Another amplification comes in the Arabian Nights variation
on the Water of Life showing the youngest sister’s ability to propose a
strategy to deal with the “voices” that overpower anyone not connected with the authentic
ruler.
When
I translate my question into the local level looking for applications in
history, I’m drawn to one of the earliest sports involving horses. Rumi says
“Kings play polo” to show the people their military prowess. It's “like an astrolabe
for the serious business of fighting” (Chittick, Sufi Path of Love, p. 326). The astrolabe represents the connection with
“inmost consciousness” and reminds me of the youngest brother’s “small voice.” The
“inmost consciousness” guides the path of love, the way of compassion.
The
local-level example of playing polo informs my big question by suggesting that
in order to rebalance our contemporary passions (such as the sports culture) we
need a dedicated attention to developing the inmost consciousness.

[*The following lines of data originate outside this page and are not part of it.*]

import Summits.QuantumFields.YangMills.Theorems.IsotropyFromPowerCountingEngineFromPowerCounting
import Summits.QuantumFields.YangMills.Theorems.PencilRigidityNPointIsotropyPlanarInvariantOfInputsRadial
import Summits.QuantumFields.YangMills.Theorems.PencilRigidityNPointIsotropyStepZeroOfT
import HarnessLib

/-!
# `PencilRigidity.NPointIsotropy` (stmt-QuantumFields-11686) from the ITEMS of route `IsotropyFromPowerCounting`, BY NAME

Generation 12 of line `complex-rotation-bandlimit` (lead c6) reduced the crux `PencilRigidity.NPointIsotropy` to two Yang–Mills
UV inputs — Step 0 (densities on `⁰𝒮`) and the transversely filtered heat-sandwich bound Σ — plus the kernel bound that
`PencilRigidity.CurvatureKernelBound` supplies; the certificates landed so far (`nPointIsotropy_of_stepZero_sigmaRadial`,
`nPointIsotropy_of_T_sigmaRadial`, `nPointIsotropy_of_items`) QUOTE the texts of those inputs.  Since then the planner filed them as
items of route `IsotropyFromPowerCounting` and restated Σ with the `45°` frame named by coordinates (stmt-QuantumFields-17720 →
stmt-QuantumFields-18372, cone repair rev 3).  This file states the reduction over the route DECLARATIONS THEMSELVES, so that closing
the three items closes this crux by `exact`:

* `nPointIsotropy_of_routeItems` — `IsotropyFromPowerCounting.CurvatureDensities` (stmt-QuantumFields-17723, Step 0, the WEAKEST
  form the composition consumes) `→ IsotropyFromPowerCounting.CurvatureSandwichBound` (stmt-QuantumFields-18372, Σ)
  `→ PencilRigidity.CurvatureKernelBound` (stmt-QuantumFields-11687) `→ PencilRigidity.NPointIsotropy`;
* `nPointIsotropy_of_routeCruxes` — the same with Step 0 replaced by the crux it follows from,
  `IsotropyFromPowerCounting.TemperedCurvatureMoments` (stmt-QuantumFields-17721, T), through the landed
  `curvatureDensities_of_temperedCurvatureMoments`.

Pure logic over landed files: Σ in `planeRot` vocabulary by `sandwichBound_planeRot_of_curvatureSandwichBound`
(`…IsotropyFromPowerCountingEngineFromPowerCounting.lean`), the radial form of Σ from the kernel bound by `sandwichBoundRadial_of_items`
(`…StepZeroOfT.lean`, p139269), and the radial composition `nPointIsotropy_of_stepZero_sigmaRadial` (`…PlanarInvariantOfInputsRadial.lean`,
p138998).  The radial-kernel hypothesis of the crux pays for level growth at levels `≤ 1` inside that composition; the `45°` clause of Σ is
used without its threshold.
-/

noncomputable section

namespace Summit.QuantumFields.YangMills.Theorems.NPointIsotropy.ComplexRotationBandlimit

open Summit.QuantumFields.YangMills.Theorems.SoftKernelBoostCovariance.Sketch
  (sandwichBound_planeRot_of_curvatureSandwichBound curvatureDensities_of_temperedCurvatureMoments)

/-- **Crux 11686 from three items, by name (registered certificate `nPointIsotropy_of_routeItems`)**: Step 0
(`IsotropyFromPowerCounting.CurvatureDensities`, stmt-QuantumFields-17723), the sandwich bound Σ
(`IsotropyFromPowerCounting.CurvatureSandwichBound`, stmt-QuantumFields-18372) and the kernel bound
(`PencilRigidity.CurvatureKernelBound`, stmt-QuantumFields-11687) imply `PencilRigidity.NPointIsotropy` (stmt-QuantumFields-11686). -/
theorem nPointIsotropy_of_routeItems :
    Summit.QuantumFields.YangMills.Theses.IsotropyFromPowerCounting.CurvatureDensities →
    Summit.QuantumFields.YangMills.Theses.IsotropyFromPowerCounting.CurvatureSandwichBound →
    Summit.QuantumFields.YangMills.Theses.PencilRigidity.CurvatureKernelBound →
    Summit.QuantumFields.YangMills.Theses.PencilRigidity.NPointIsotropy :=
  fun hD hSig hKB =>
    nPointIsotropy_of_stepZero_sigmaRadial hD
      (sandwichBoundRadial_of_items hKB (sandwichBound_planeRot_of_curvatureSandwichBound hSig))

/-- **Crux 11686 from three CRUXES, by name**: T (`IsotropyFromPowerCounting.TemperedCurvatureMoments`, stmt-QuantumFields-17721),
Σ (`IsotropyFromPowerCounting.CurvatureSandwichBound`, stmt-QuantumFields-18372) and `PencilRigidity.CurvatureKernelBound`
(stmt-QuantumFields-11687) imply `PencilRigidity.NPointIsotropy` — Step 0 from T by the landed
`curvatureDensities_of_temperedCurvatureMoments`. -/
theorem nPointIsotropy_of_routeCruxes
    (hT : Summit.QuantumFields.YangMills.Theses.IsotropyFromPowerCounting.TemperedCurvatureMoments)
    (hSig : Summit.QuantumFields.YangMills.Theses.IsotropyFromPowerCounting.CurvatureSandwichBound)
    (hKB : Summit.QuantumFields.YangMills.Theses.PencilRigidity.CurvatureKernelBound) :
    Summit.QuantumFields.YangMills.Theses.PencilRigidity.NPointIsotropy :=
  nPointIsotropy_of_routeItems (curvatureDensities_of_temperedCurvatureMoments hT) hSig hKB

end Summit.QuantumFields.YangMills.Theorems.NPointIsotropy.ComplexRotationBandlimit

end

How do our
sports direct us to our “serious” business? Once again, I believe that the vital
need for our culture and consciousness points to the development of compassion.
And
to develop that, yes, we need Kuan Yin, Rhiannon—we
need increased devotion to our higher powers, like the stories teach. In our telling of Good Stories,
we’re asking for their help as we braid together the strands of our passions
with the traditional tales, weaving with and toward our inmost consciousness.